## What is expected
Copy each line below that includes "Ventures".

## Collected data
# # # #

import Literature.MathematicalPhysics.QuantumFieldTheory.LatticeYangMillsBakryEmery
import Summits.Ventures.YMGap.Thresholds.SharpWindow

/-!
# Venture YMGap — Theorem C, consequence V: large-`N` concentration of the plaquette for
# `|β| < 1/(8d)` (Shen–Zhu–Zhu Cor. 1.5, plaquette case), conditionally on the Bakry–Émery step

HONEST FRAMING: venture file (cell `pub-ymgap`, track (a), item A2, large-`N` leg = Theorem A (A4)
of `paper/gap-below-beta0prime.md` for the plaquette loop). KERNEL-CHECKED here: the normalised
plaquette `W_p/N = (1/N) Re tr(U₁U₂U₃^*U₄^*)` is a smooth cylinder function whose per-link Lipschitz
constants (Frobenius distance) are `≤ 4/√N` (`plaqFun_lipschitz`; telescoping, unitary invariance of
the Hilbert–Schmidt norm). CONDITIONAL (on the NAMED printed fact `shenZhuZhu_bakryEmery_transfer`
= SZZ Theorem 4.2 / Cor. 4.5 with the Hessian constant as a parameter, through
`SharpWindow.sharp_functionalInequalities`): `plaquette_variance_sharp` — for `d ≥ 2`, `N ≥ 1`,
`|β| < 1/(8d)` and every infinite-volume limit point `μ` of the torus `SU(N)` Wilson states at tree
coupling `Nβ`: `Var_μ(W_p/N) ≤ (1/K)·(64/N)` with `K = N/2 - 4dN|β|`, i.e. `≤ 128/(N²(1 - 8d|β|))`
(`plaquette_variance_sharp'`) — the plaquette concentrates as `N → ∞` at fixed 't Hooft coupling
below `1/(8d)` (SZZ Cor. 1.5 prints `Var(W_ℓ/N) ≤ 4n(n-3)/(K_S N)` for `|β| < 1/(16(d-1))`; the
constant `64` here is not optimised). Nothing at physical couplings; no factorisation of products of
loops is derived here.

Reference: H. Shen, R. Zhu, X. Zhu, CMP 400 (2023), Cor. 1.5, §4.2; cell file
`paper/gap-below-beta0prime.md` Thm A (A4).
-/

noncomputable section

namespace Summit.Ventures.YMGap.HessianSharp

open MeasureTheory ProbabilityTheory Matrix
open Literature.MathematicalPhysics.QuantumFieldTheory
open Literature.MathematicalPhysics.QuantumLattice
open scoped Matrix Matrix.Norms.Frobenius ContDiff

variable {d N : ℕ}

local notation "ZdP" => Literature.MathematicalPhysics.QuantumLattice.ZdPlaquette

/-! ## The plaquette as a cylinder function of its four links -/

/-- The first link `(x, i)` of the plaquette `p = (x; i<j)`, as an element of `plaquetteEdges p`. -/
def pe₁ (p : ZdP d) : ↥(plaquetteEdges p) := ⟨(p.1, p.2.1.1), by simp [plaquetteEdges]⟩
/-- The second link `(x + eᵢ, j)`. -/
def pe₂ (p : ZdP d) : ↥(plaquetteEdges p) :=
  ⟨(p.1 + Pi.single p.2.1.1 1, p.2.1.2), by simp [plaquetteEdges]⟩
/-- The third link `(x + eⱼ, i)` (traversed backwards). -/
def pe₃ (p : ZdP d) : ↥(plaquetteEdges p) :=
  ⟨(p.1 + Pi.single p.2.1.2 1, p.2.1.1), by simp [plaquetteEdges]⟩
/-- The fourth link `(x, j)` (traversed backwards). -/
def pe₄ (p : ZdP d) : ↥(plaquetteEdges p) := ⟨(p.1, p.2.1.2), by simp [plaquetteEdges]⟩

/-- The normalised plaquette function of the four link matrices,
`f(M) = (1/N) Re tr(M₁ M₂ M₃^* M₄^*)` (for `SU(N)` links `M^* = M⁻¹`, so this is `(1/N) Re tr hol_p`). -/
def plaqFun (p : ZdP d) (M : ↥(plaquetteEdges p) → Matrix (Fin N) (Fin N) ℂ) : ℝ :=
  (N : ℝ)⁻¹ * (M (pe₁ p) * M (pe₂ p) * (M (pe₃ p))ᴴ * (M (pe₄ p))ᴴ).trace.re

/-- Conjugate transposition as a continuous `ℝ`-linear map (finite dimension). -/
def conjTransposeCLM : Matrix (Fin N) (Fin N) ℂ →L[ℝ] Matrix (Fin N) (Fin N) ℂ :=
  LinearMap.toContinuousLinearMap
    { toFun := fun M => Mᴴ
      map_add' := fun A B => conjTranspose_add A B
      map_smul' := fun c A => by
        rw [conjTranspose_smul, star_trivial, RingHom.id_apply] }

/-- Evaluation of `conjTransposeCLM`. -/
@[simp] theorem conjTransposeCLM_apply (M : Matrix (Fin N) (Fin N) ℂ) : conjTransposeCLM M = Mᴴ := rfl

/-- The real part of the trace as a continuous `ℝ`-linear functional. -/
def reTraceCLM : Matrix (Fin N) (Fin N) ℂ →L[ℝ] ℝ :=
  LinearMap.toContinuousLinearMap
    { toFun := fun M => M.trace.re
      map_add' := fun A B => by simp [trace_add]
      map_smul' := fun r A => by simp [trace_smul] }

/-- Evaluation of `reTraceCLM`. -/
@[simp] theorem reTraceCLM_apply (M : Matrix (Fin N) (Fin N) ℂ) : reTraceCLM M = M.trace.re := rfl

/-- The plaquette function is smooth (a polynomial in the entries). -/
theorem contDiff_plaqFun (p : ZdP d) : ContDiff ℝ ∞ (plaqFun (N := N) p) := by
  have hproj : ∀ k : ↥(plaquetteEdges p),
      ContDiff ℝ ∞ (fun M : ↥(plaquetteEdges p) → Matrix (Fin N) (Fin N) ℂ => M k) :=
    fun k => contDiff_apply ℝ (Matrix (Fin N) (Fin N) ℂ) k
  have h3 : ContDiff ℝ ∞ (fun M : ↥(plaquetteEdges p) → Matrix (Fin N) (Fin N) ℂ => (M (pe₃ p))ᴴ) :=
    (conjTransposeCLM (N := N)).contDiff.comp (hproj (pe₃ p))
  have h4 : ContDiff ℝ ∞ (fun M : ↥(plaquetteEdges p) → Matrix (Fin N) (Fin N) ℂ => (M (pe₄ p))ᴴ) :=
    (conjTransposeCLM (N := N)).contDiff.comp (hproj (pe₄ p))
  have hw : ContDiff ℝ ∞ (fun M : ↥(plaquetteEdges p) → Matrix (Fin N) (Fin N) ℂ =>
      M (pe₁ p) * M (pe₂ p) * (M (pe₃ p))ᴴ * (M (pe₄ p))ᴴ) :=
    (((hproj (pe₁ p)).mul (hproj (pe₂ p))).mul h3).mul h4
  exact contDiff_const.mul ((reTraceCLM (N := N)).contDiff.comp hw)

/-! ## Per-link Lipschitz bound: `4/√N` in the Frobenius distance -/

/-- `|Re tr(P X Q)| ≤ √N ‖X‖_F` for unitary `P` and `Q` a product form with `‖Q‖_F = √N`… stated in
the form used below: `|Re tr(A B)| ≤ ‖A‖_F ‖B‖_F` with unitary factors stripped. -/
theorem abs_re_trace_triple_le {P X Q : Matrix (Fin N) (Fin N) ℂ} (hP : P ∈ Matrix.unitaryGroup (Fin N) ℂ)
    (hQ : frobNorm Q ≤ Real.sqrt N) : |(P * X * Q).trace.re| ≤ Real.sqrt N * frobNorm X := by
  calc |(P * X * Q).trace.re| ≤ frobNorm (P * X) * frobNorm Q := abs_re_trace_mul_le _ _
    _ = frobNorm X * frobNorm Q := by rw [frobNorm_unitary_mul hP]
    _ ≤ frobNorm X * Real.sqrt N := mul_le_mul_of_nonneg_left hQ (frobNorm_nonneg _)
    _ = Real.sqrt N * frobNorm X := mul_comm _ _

# # # #

## Response area
import Summits.Ventures.YMGap.Thresholds.SharpWindow
namespace Summit.Ventures.YMGap.HessianSharp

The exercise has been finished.